One of the great tasks of the kidney therefore involves bringing most of the water and filtered substances back into circulation, and leaving in the tubules, to eliminate as urine, only a minimum liquid volume and the amounts to be excreted of the different substances.
The reabsorption processes involve the participation of epithelial transport systems that carry the filtered substances from the lumen of the tubules to the liquid that surrounds them, so that from there they return to the circulation again, entering the surrounding capillaries.
The magnitude of the reabsorption is normally very high for water and for those substances that must be conserved. The water is 99% reabsorbed; glucose and amino acids in their entirety; Na, Cl and bicarbonate by 99%; urea must be excreted and 50% is reabsorbed.
Many of the reabsorption processes are adjustable and can increase or decrease in intensity, with which the kidney has mechanisms to modify the composition of the urine, regulate the excretion of the filtered products and maintain their values within normal limits.
- Tubular discharge
Tubular secretion is a set of processes by which the renal tubules extract substances from the blood found in the peritubular capillary network (around the tubules), and pour them into the previously filtered tubular fluid.
This adds additional substance to the filtrate and improves excretion.
Important secretions are those of H +, ammonium and bicarbonate, which contribute to the preservation of the acid-base balance, and those of many endogenous or exogenous substances whose presence is not well seen in the body and must be eliminated.
The regulation of many of the secretion processes, by varying their intensity, also varies in the same sense the excretion of the substances involved.
- Final urine
The fluid that enters the minor calyces from the final portion of the collecting tubes (papillary ducts) no longer undergoes further modifications, and is conducted from there as urine and along the ureters to the urinary bladder, where it is stored until elimination end through the urethra.
This urine is produced daily in a volume (between 0.5 and 2 liters per day) and with an osmolar composition (between 1200 and 100 mosmol / l) that depend on the daily intake of liquids and solutes. It is normally transparent and light amber in color.

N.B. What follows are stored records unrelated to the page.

import Summits.QuantumFields.YangMills.Theses.BalabanUVNodes
import Summits.QuantumFields.YangMills.Theorems.BalabanUVNodesN27AtAllPinsOfRecord13CoPHVCutBFreeBareLedgerReading
import Summits.QuantumFields.YangMills.Theorems.BalabanUVNodesN20OffLiveOneTermReading

/-!
# ★ K3⁸ LEAF MWBOⱽ — leaf `…SepCoPHVAllPinsOfRecordVBFreeBareLedgerReadingOneTerm` (dag-n27-c g16: BARE LEDGER READING live; off-live at the ONE-TERM reading) — MINTED: the four v5∕v6 reading pins DISCHARGED (`rfl`), the ledger-reading face, the N16 letter rows of the reading and every keyed bundle at the SPELLED BUNDLE OF
# SQUEEZED LEDGER READING live and off-live) WITH ITS FOUR v5∕v6 READING PINS DISCHARGED (`rfl`), both link-reading faces at the SPELLED BUNDLE OF LETTERS, no rate reading `𝔯` in the statement
# (cell `pub-ymgap`, D-0062 Track A; WIDTH SEAT `pub-ymgap-dag-n27-w1` gen 4; dag-n27-c «minted twins of the `…SepCoPHV…` leaves = YOURS» l.35881; K3⁸ = stmt-QuantumFields-27366, `--supports 27366 --as helper`;
# COUNT-NEUTRAL; ONE theorem ⊢ THE ITEM `Theses.BalabanUVNodes.SpineGivenEndpointR13SepCoPHV`, 0 `def`, 0 `sorry`; route-facing leaf, nothing may import it; imports = the parent's own, the parent NOT
# imported; `N = 2`; siblings MWLⱽ · MWCⱽ)

WHY.  gen 3 (p608315 ∕ p609478) and gen 4 (`K3V6StubsLetterForm` p629121): the stub TEXTS ⟺ READING-FREE LETTER FORMS; the all-pins reading is MINTED for every letter choice
(`𝔯 := ⟨fun F θ hP g₀ os ↦ ⟨objectsOfRecord₁₃ F N θ (ℓ F θ), fun _ ↦ loose N16 layer (ℓ₃, B), fun _ ↦ fullGSizedObjects 3 F.hL b a_S …⟩, ne1OfRecord l₀ Λ⟩`, four `rfl`) and its bundle IS the
spelled bundle of letters, so every all-pins storey ∕ leaf has a twin with NO rate reading in its statement: the parent's binders with the four pin lines REPLACED by
`(hl₀ : 0 < l₀) (hΛ : 0 ≤ Λ) (hb : 0 < b) (haS : 0 < aS)`, the link-reading faces' `let R := rateCarriersOfRecord₁₃CoPH 𝔯 …` and every other keyed bundle SPELLED; proofs = the parent's
bodies VERBATIM behind the minting prelude (generator `gen_minted.py`, regression-identical on g3's APK ↦ MPK ∕ AKL ↦ MKL; g3's MPW p616290 ∕ MWL p617292 are the v5 precedents of exactly this edition).
* ★★★ `spineGivenEndpointR13SepCoPHV_of_liveMintedV5PinsAtCrOfRecord₁₃VAt_cut_squeezedLedgerReadingV_offLive_mintedV5Pins_squeezedLedgerReading` — the slot's (B) ∕ END antecedents DISCARDED exactly as in the parent (DEF-1's `rfl` faces).

HONEST FRAMING.  COMPOSITE-node bookkeeping BY NAME; NOT a discharge: a term of the item's type under displayed hypotheses (audit `proof.conditional`); `hlink`∕`hlinkSqzV`∕`hlinkCoreV` = NODE O's world at the runs of record — UNPRINTED content for d = 4, 0 instances; `hβw` =
the K1 window currency (K1⁹ OPEN); every displayed antecedent is a HYPOTHESIS inhabited for no family today (K0⁷ `Record13SepCoPHInhabited` OPEN) or a decided MODEL inside the minted reading
(n14-w1's datum-read tower, dag-n15-a's sized genuine family — MODEL LEVEL, v5∕v6's own labels); the finite-volume kernel letters are Bałaban-type SHAPES NOT PRINTED as such for d = 4, proved
nowhere; THE END's N16 sentence a hypothesis; NE7b ∕ NE7c witnesses ∕ the N19′ edge 0∕1 today; nothing of Bałaban's asserted or instantiated; NOT `stub_rates13HV` ∕ `stub_expansion13HV`; N11 ∕
N14–N22 ∕ N27 NOT discharged; K3⁸ stmt-QuantumFields-27366 OPEN, NOT claimed; skeleton v6 and every landed decl UNTOUCHED; K3⁷ 20544 aside; counts UNMOVED (typed 28∕28 · discharged 5∕27, A 5∕28);
one finite four-torus programme at fixed `ε` — R4 closes the CONDITIONAL finite-𝕋⁴ rung `BalabanLadder.UV` only: NOT ℝ⁴, NOT infinite volume, NOT OS, NOT a mass gap, NOT Clay.  No decl below carries a cite tag.
-/

set_option autoImplicit false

The concentration of each of the substances that compose it is the result of the relative proportions in which each of them was subjected to the previously mentioned filtration, reabsorption and secretion processes.
References
- Ganong, WF (2003). Renal function and micturition. Review of Medical Physiology. 21st ed. New York, NY: Lange Medical Books / McGraw Hill, 702-732.

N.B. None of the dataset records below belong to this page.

open TopologicalSpace Manifold Filter Topology Set Function
open scoped ContDiff Topology ENNReal Manifold

-- `<Problem> = <Summit>` doubles the namespace component (tree-wide convention, cf. lakefile)
set_option linter.dupNamespace false
-- instance search through nested operator types `E4 →L E4 →L ℝ` (as in the tree files)
set_option maxSynthPendingDepth 3

namespace Summit.FinalStateConjecture.FinalStateConjecture.Cruxes.FutureOrientedOfSeamed.Disproof

open Literature.Geometry.Lorentzian LorentzianMetric
open Summit.FinalStateConjecture.FinalStateConjecture.Theorems.SeamedChartsExhaust.Negative

/-! ## §A Load-bearing analysis -/

/-- **The crux with HonestCore (d) deleted** (spacetime-level form, as in the sibling negative lemmas of
`SeamedChartsExhaust/Negative`): for every spacetime `𝓢`, sets `Σ, O`, `C²` decomposition `d` of `O`, radii
`R, R₀` with `O = J⁺(Σ) ∩ I⁻(d.charted)`, HonestCore (a), (b), (c) and SEAMED (1)–(12) verbatim,
`IsFutureOriented d`. (The MGHD-level deletion — keep `D`, `𝒟`, `O = exteriorOf` — is not refutable in the
tree, which constructs no MGHD; the flat chart's time direction is equally unconstrained there.) -/
def FutureOrientedOfSeamedWithoutCoreD : Prop :=
  ∀ (𝓢 : Spacetime.{0} 4) (S₀ O : Set 𝓢.carrier) (d : FinalStateDecomposition 𝓢 O 2)
      (R : Fin d.N → ℝ → ℝ) (R₀ : ℝ),
    O = 𝓢.metric.causalFuture 𝓢.timeOrientation S₀ ∩
      𝓢.metric.chronologicalPast 𝓢.timeOrientation d.charted →
    -- HonestCore (a)
    (∀ i, Kerr.IsSubextremal (d.mass i) (d.spin i) ∧ 100 * d.mass i ≤ R₀ ∧
      0 < ((d.motion i).1 : E4 ≃L[ℝ] E4) (E4.basisVector 0) 0) →
    -- HonestCore (b): anchoring
    (∀ i (ϱ τ₂ : ℝ), R₀ ≤ ϱ → d.τ₀ < τ₂ →
      d.chart i '' {x | d.τ₀ < (d.background i).time x.1 ∧ (d.background i).time x.1 < τ₂ ∧
          (d.background i).radius x.1 < ϱ} ⊆
        𝓢.metric.causalPast 𝓢.timeOrientation (d.chart i '' (d.background i).truncTimeSlab ϱ τ₂)) →
    -- HonestCore (c): relative closedness
    (∀ i (τ' : ℝ) (ϱ : ℝ → ℝ), Continuous ϱ → d.τ₀ < τ' →
      closure (d.chart i '' {x | τ' ≤ (d.background i).time x.1 ∧
          (d.background i).radius x.1 ≤ ϱ ((d.background i).time x.1)}) ∩ O ⊆
        d.chart i '' {x | τ' ≤ (d.background i).time x.1 ∧
          (d.background i).radius x.1 ≤ ϱ ((d.background i).time x.1)}) →
    -- SEAMED (1)
    (∀ i, Monotone (R i) ∧ Continuous (R i) ∧ ∀ s, R₀ + 4 ≤ R i s ∧ R₀ ≤ d.excision i s) →
    -- SEAMED (2)
    (∀ i, Tendsto (fun τ ↦ 𝓢.truncDeviationCk (d.background i) (d.chart i) 2 (R i τ) τ) atTop (𝓝 0)) →
    -- SEAMED (3)
    supCkENorm (Subtype.val '' {y : d.flatDomain | d.τ₀ ≤ y.1 0}) 0
        (𝓢.deviationExtend (Minkowski.backgroundOn d.flatDomain) d.flatChart) ≤ 10⁻¹ →
    -- SEAMED (4)
    (∀ i, supCkENorm (Subtype.val '' {x : (d.background i).domain |
        (d.τ₀ ≤ (d.background i).time x.1 ∨ d.τ₀ ≤ x.1 0) ∧ R₀ ≤ (d.background i).radius x.1 ∧
          (d.background i).radius x.1 ≤ R i ((d.background i).time x.1)}) 0
        (𝓢.deviationExtend (d.background i) (d.chart i)) ≤
        ENNReal.ofReal (1 / (10 * ‖(((d.motion i).1 : E4 ≃L[ℝ] E4) : E4 →L[ℝ] E4)‖ ^ 2))) →
    -- SEAMED (5)
    (∀ i (x : (d.background i).domain), (d.τ₀ ≤ (d.background i).time x.1 ∨ d.τ₀ ≤ x.1 0) →
      R₀ ≤ (d.background i).radius x.1 → (d.background i).radius x.1 ≤ R i ((d.background i).time x.1) →
      𝓢.timeOrientation.IsFutureDirected
        (mfderiv 𝓘(ℝ, E4) (𝓡 4) (d.chart i) x (((d.motion i).1 : E4 ≃L[ℝ] E4) (E4.basisVector 0)))) →
    -- SEAMED (6): one atlas
    (∀ i (y : E4) (hy : y ∈ (d.background i).domain), d.τ₀ ≤ y 0 →
      (∀ j, d.excision j (y 0) < (d.background j).radius y) →
      (d.background i).radius y ≤ R i ((d.background i).time y) + 1 →
      ∃ hy' : y ∈ d.flatDomain, d.chart i ⟨y, hy⟩ = d.flatChart ⟨y, hy'⟩) →
    -- SEAMED (7)
    (∀ y : d.flatDomain, d.τ₀ ≤ y.1 0 → ∀ j, d.excision j (y.1 0) < (d.background j).radius y.1) →
    -- SEAMED (8)
    (∀ j (y : E4), d.τ₀ ≤ y 0 → (d.background j).radius y ≤ d.excision j (y 0) →
      (d.background j).radius y + 2 ≤ R j ((d.background j).time y)) →
    -- SEAMED (9)
    (∀ j (y : E4), d.τ₀ ≤ (d.background j).time y →
      (d.background j).radius y ≤ R j ((d.background j).time y) + 2 → (d.background j).time y ≤ y 0) →
    -- SEAMED (10)
    (∀ j, d.chart j '' {x | d.τ₀ < (d.background j).time x.1 ∧
        R j ((d.background j).time x.1) + 1 < (d.background j).radius x.1} ⊆ d.radiationZone) →
    -- SEAMED (11)
    (∀ τ' : ℝ, d.τ₀ < τ' → closure (d.flatChart '' {y | τ' ≤ y.1 0}) ⊆
      d.flatChart '' {y | τ' ≤ y.1 0} ∪
        ⋃ j, d.chart j '' {x | τ' ≤ x.1 0 ∧ (d.background j).radius x.1 = d.excision j (x.1 0)}) →
    -- SEAMED (12)
    (∀ j j' (y : E4), j ≠ j' → (d.τ₀ ≤ y 0 ∨ d.τ₀ ≤ (d.background j).time y) →
      (d.background j).radius y ≤ R j ((d.background j).time y) + 1 →
      R j' ((d.background j').time y) + 1 < (d.background j').radius y) →
    IsFutureOriented d

/-- The time-reversed flat chart on Minkowski spacetime (`ReversedModel.decomp`: `N = 0`, `Φ(y) = (−y⁰, y̲)`,
`τ₀ = 0`, `O = {x⁰ < 0}`) is NOT future-oriented: on every flat slab `dΦ(∂₀) = −∂₀` is past-directed
(`η(∂₀, −∂₀) = 1 > 0`), so conjunct (iii) fails (tested at the slab point `τ∂₀`). O'Neill 1983, Ch. 5, p. 145. [folklore] -/
theorem not_isFutureOriented_reversedDecomp : ¬ IsFutureOriented ReversedModel.decomp := by
  rintro ⟨-, -, h3⟩
  obtain ⟨τ, hτ⟩ := h3.exists
  have hx : (⟨τ • E4.basisVector 0, trivial⟩ : (⊤ : Opens E4)) ∈ (Minkowski.backgroundOn ⊤).timeSlab τ := by
    show (τ • E4.basisVector 0 : E4) 0 = τ
    simp
  have h := (hτ ⟨τ • E4.basisVector 0, trivial⟩ hx).2
  change Minkowski.bilin (E4.basisVector 0)
    (mfderiv 𝓘(ℝ, E4) (𝓡 4) ReversedModel.Φ ⟨τ • E4.basisVector 0, trivial⟩ (E4.basisVector 0)) < 0 at h
  rw [ReversedModel.mfderiv_Φ_apply, Minkowski.bilin_basisVector_zero_left, ReversedModel.T_apply_zero] at h
  simp at h
  linarith

/-- **HonestCore (d) is load-bearing** ("any proof must use (d)"): the crux with (d) deleted is false — the
reversed flat chart on Minkowski spacetime satisfies `O = J⁺(ℝ⁴) ∩ I⁻(charted)` (`ReversedModel.O_eq`), HonestCore
(a)–(c) and SEAMED (1), (2), (4)–(10), (12) vacuously (`N = 0`), SEAMED (3) (zero deviation) and (11) (closed
half-spaces), and is not future-oriented. Landed verbatim (statement inlined) as
`Theorems.FutureOrientedOfSeamed.Negative.not_forall_isFutureOriented_without_flatOrientation` (p133263).
O'Neill 1983, Ch. 5, p. 145. [folklore] -/
theorem futureOrientedOfSeamed_false_without_coreD : ¬ FutureOrientedOfSeamedWithoutCoreD := by
  intro h
  refine not_isFutureOriented_reversedDecomp
    (h Minkowski.spacetime univ ReversedModel.O ReversedModel.decomp Fin.elim0 0 ReversedModel.O_eq
      (fun i ↦ i.elim0) (fun i ↦ i.elim0) (fun i ↦ i.elim0) (fun i ↦ i.elim0) (fun i ↦ i.elim0) ?_
      (fun i ↦ i.elim0) (fun i ↦ i.elim0) (fun i ↦ i.elim0) (fun _ _ j ↦ j.elim0) (fun j ↦ j.elim0)
      (fun j ↦ j.elim0) (fun j ↦ j.elim0) ?_ (fun j ↦ j.elim0))
  · show supCkENorm _ 0 (Minkowski.spacetime.deviationExtend (Minkowski.backgroundOn ⊤) ReversedModel.Φ) ≤ 10⁻¹
    rw [ReversedModel.deviationExtend_Φ, supCkENorm_zero]
    exact zero_le
  · intro τ' _ x hx
    have hc : IsClosed {x : E4 | x 0 ≤ -τ'} :=
      isClosed_le (PiLp.continuous_apply 2 _ 0) continuous_const
    have hx' : x ∈ closure (ReversedModel.Φ '' {y : (⊤ : Opens E4) | τ' ≤ y.1 0} : Set E4) := hx
    rw [ReversedModel.image_Φ_ge, hc.closure_eq] at hx'
    left
    show x ∈ (ReversedModel.Φ '' {y : (⊤ : Opens E4) | τ' ≤ y.1 0} : Set E4)
    rw [ReversedModel.image_Φ_ge]
    exact hx'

- Guyton, AC, & Hall, JE (2016). The Urinary System: Functional Anatomy and Urine Formation by The Kidneys. Guyton, AC, and Hall, JE, Textbook of Medical Physiology, 13th ed., Elsevier Saunders Inc., Philadelphia, 325.
- Heckmann, M., Lang, F., & Schmidt, RF (Eds.). (2010). Physiologie des Menschen: mit Pathophysiologie. Springer.
- Klinke, R., Pape, HC, Kurtz, A., & Silbernagl, S. (2009). Physiologie. Georg Thieme Verlag.
- Vander, AJ, Sherman, JH, & Luciano, DS (1998). Human physiology: the mechanisms of body function (No. 612 V228h). New York, US: McGraw-Hill, 1990.